Letztes Wochenende war es blogtechnisch ruhig, denn die Tage waren voll. Am Samstag und Sonntag haben wir noch einige Plätzchen gebacken. Hier zu sehen sind die Pfeffernüsse (das Rezept findet ihr hier). Während ich die etwas kniffligeren Plätzchen gemacht und dabei geflucht habe wie ein Rohrspatz, durften die Kinder sich am eilosen Teig ausprobieren. Heraus kamen am Ende kleine Gehirne…die irgendwie komisch schmeckten. Denn ich hatte tatsächlich den Zucker vergessen. Nunja. Wenn man keine Süßware erwartet, dann sind sie tatsächlich äh…mal was anderes. Mit Marmelade und als Suppeneinlage sogar recht lecker. Am Ende des Tages waren die geplanten Plätzchen fertig – nur ich war noch fertiger. Den schnellen Grießbrei für mich habe ich dann direkt mal anbrennenen lassen. So dass der Topf nicht mehr zu gebrauchen war.

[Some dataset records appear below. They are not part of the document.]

import Literature.Barriers.BirchSwinnertonDyer.RankNotSumOfLocalInvariantsF5Conductor2651Descent
import Literature.NumberTheory.NumberFields.CyclicQuinticField2651K1
import Literature.NumberTheory.NumberFields.CyclicQuinticField2651K2
import Literature.NumberTheory.NumberFields.CyclicQuinticField2651K3
import Literature.NumberTheory.NumberFields.CyclicQuinticField2651K4
import Literature.NumberTheory.NumberFields.QuinticRing
import HarnessLib

/-!
# Barrier (BirchSwinnertonDyer), rank mod `5`: the four conductor-`2651` quintic fields located
  inside `F₅`, and the reduction of the last named fact to their abstract `2`-descents

Continuation of `RankNotSumOfLocalInvariantsF5Conductor2651Descent.lean` (libsplit-27), whose child named
fact `DokchitserDokchitser2011_normDescent_480a1_quintic2651` — the norm-`1` `2`-descents of `E = 480a1`
over the quintic subfields `F₅^{⟨σ⟩}` of `F₅ ⊂ ℚ(ζ₂₆₅₁)` for the `σ ≠ 1` moving BOTH `θ11` and `θ241`,
i.e. over the four cyclic quintic fields of conductor `2651` — is all that remains of the `n = 5` witness
of Theorem 2 of T. Dokchitser–V. Dokchitser, *A note on the Mordell–Weil rank modulo `n`*, J. Number
Theory 131 (2011) 1833–1839 ("2-descent shows that `rk E/F₅ = 1` (e.g. using Magma, over all minimal
non-trivial subfields of `F_n`)"). The descents themselves are being carried out in the tree over the
ABSTRACT fields `CyclicQuintic2651Kj.K = ℚ[X]/(f_j)`, `j = 1, …, 4`
(`NumberFields/CyclicQuinticField2651Kj*.lean`). This file PROVES the glue between the two — the
analogue, for conductor `2651`, of what `…F5NormDescentK11Proofs.lean` / `…K241Proofs.lean` do for the
conductors `11` and `241` — so that the child fact, hence `DokchitserDokchitser2011_rank_480a1_F5`,
follows in one line from the four abstract descent statements
(`DokchitserDokchitser2011_normDescent_480a1_quintic2651_of_normDescent_K`,
`DokchitserDokchitser2011_rank_480a1_F5_of_normDescent_K`). No named fact is introduced; the
hypotheses `h1, …, h4` are verbatim the shape of the tree's `CyclicQuintic241.normDescent`.

* **Generators.** With `e_i = ζ₁₁^{2ⁱ} + ζ₁₁^{-2ⁱ}` (`ζ₁₁ = ζ²⁴¹`, `e₀ = θ11`, `i ∈ ℤ/5` since
  `2⁵ ≡ -1 (mod 11)`) and the Gaussian periods `f_k = Σ_{c ∈ C_k} ζ₂₄₁^c` of `241` (`ζ₂₄₁ = ζ¹¹`,
  `C_k = 7^{5ℤ+k}`, `f₀ = θ241`, the tree's `ind241 k`), put **`P_s = Σ_k e_{sk} f_k`** (`s ∈ (ℤ/5)ˣ`).
  `P_{j⁻¹} = Σᵢ e_i f_{ji}` is the orbit sum `g₀` of `CyclicQuinticField2651Kj.lean`, and
  **`f_j(P_{j⁻¹}) = 0`** for its quintic `f_j` (`Pel_one_rel`, `Pel_three_rel` (`f₂`), `Pel_two_rel`
  (`f₃`), `Pel_four_rel`): an identity in the order of `F₅` with normal basis `e_i f_k`, which is made
  COMPUTABLE as `T = PeriodRing241 (ℤ[t]/(f₁₁))` — the tree's period ring of `241` (`PeriodRing241`)
  with coefficients in the tree's `QuinticRing ℤ (-1) (-3) 3 4 (-1) = ℤ[θ11]` — decided there by the
  kernel (`PT_one_rel`, …; `25`-dimensional, instant) and pushed to `K` through the evaluation
  `Φ : T →+* K` (`liftGen`: the universal property of `PeriodRing241 R` over any coefficient ring,
  verbatim the tree's `PeriodRing241.lift`; `φ11 : ℤ[t]/(f₁₁) → K`, `t ↦ θ11`, `e_i ↦ e_i`).
* **Galois action.** `g ∈ Gal(K/ℚ)` with `g ζ = ζ^N`: `g e_i = e_{i+a}` for `N ≡ ±2^a (mod 11)`
  (`gal_e11`, a `55`-entry table) and `g f_k = f_{k+b}` for `N mod 241 ∈ C_b` (`gal_fper`, from
  `C_b · C_k = C_{k+b}`, a kernel check over the `25 · 48 · 48` products of coset members); fifth powers
  have `a = b = 0`, so `P_s ∈ F₅` (`Pel_mem_F5`), and `g P_s = P_s` whenever `s b = a` (`gal_Pel`).
* **Location** (`F5.exists_PelF_fixed`): `σ ∈ Gal(F₅/ℚ)` lifts to some `g` (`F₅/ℚ` normal); `σ` moves
  `θ11 = c(1)` iff `a ≠ 0` and moves `θ241 = f₀` iff `b ≠ 0`; then `s = a b⁻¹ ≠ 0` and `σ` fixes `P_s`, so
  the quintic field `F₅^{⟨σ⟩}` (`F5.finrank_fixedField_zpowers`) contains a root of `f_{s⁻¹}` and is
  `ℚ`-isomorphic to `ℚ[X]/(f_{s⁻¹})` (`algEquivAdjoinRootOfRoot`), along which the descent statement is
  transported (`normDescent_transport`, verbatim the tree's `CyclicQuintic241.normDescent_of_algEquiv`).

## References

* T. Dokchitser, V. Dokchitser, *A note on the Mordell–Weil rank modulo `n`*, J. Number Theory 131
  (2011) 1833–1839, arXiv:0910.4588: proof of Thm. 2 (p. 3 of the held arXiv copy: `F₅` = "the degree
  25 subfield of `ℚ(ζ₁₁, ζ₂₄₁)`", 2-descent "over all minimal non-trivial subfields").
  [DokchitserDokchitser2011RankModN]
* C. F. Gauss, *Disquisitiones Arithmeticae* (1801), art. 343–358 (periods, their products and the
  subfields of cyclotomic fields they generate). [folklore]
* J. H. Silverman, *The Arithmetic of Elliptic Curves*, 2nd ed., GTM 106 (2009): Prop. X.1.4
  (complete `2`-descent). [SilvermanAEC2009]
-/

noncomputable section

Erinnert mich gerade an das Welche-Sauerei-ist-schlimmer Debakel vor einiger Zeit, als ich mich zwischen überkochendem und in alle Ritzen laufenden Grießbrei und quer über den Boden kotzen entscheiden musste. Erzählt einem vor der Schwangerschaft auch keiner. Vielleicht auch besser so.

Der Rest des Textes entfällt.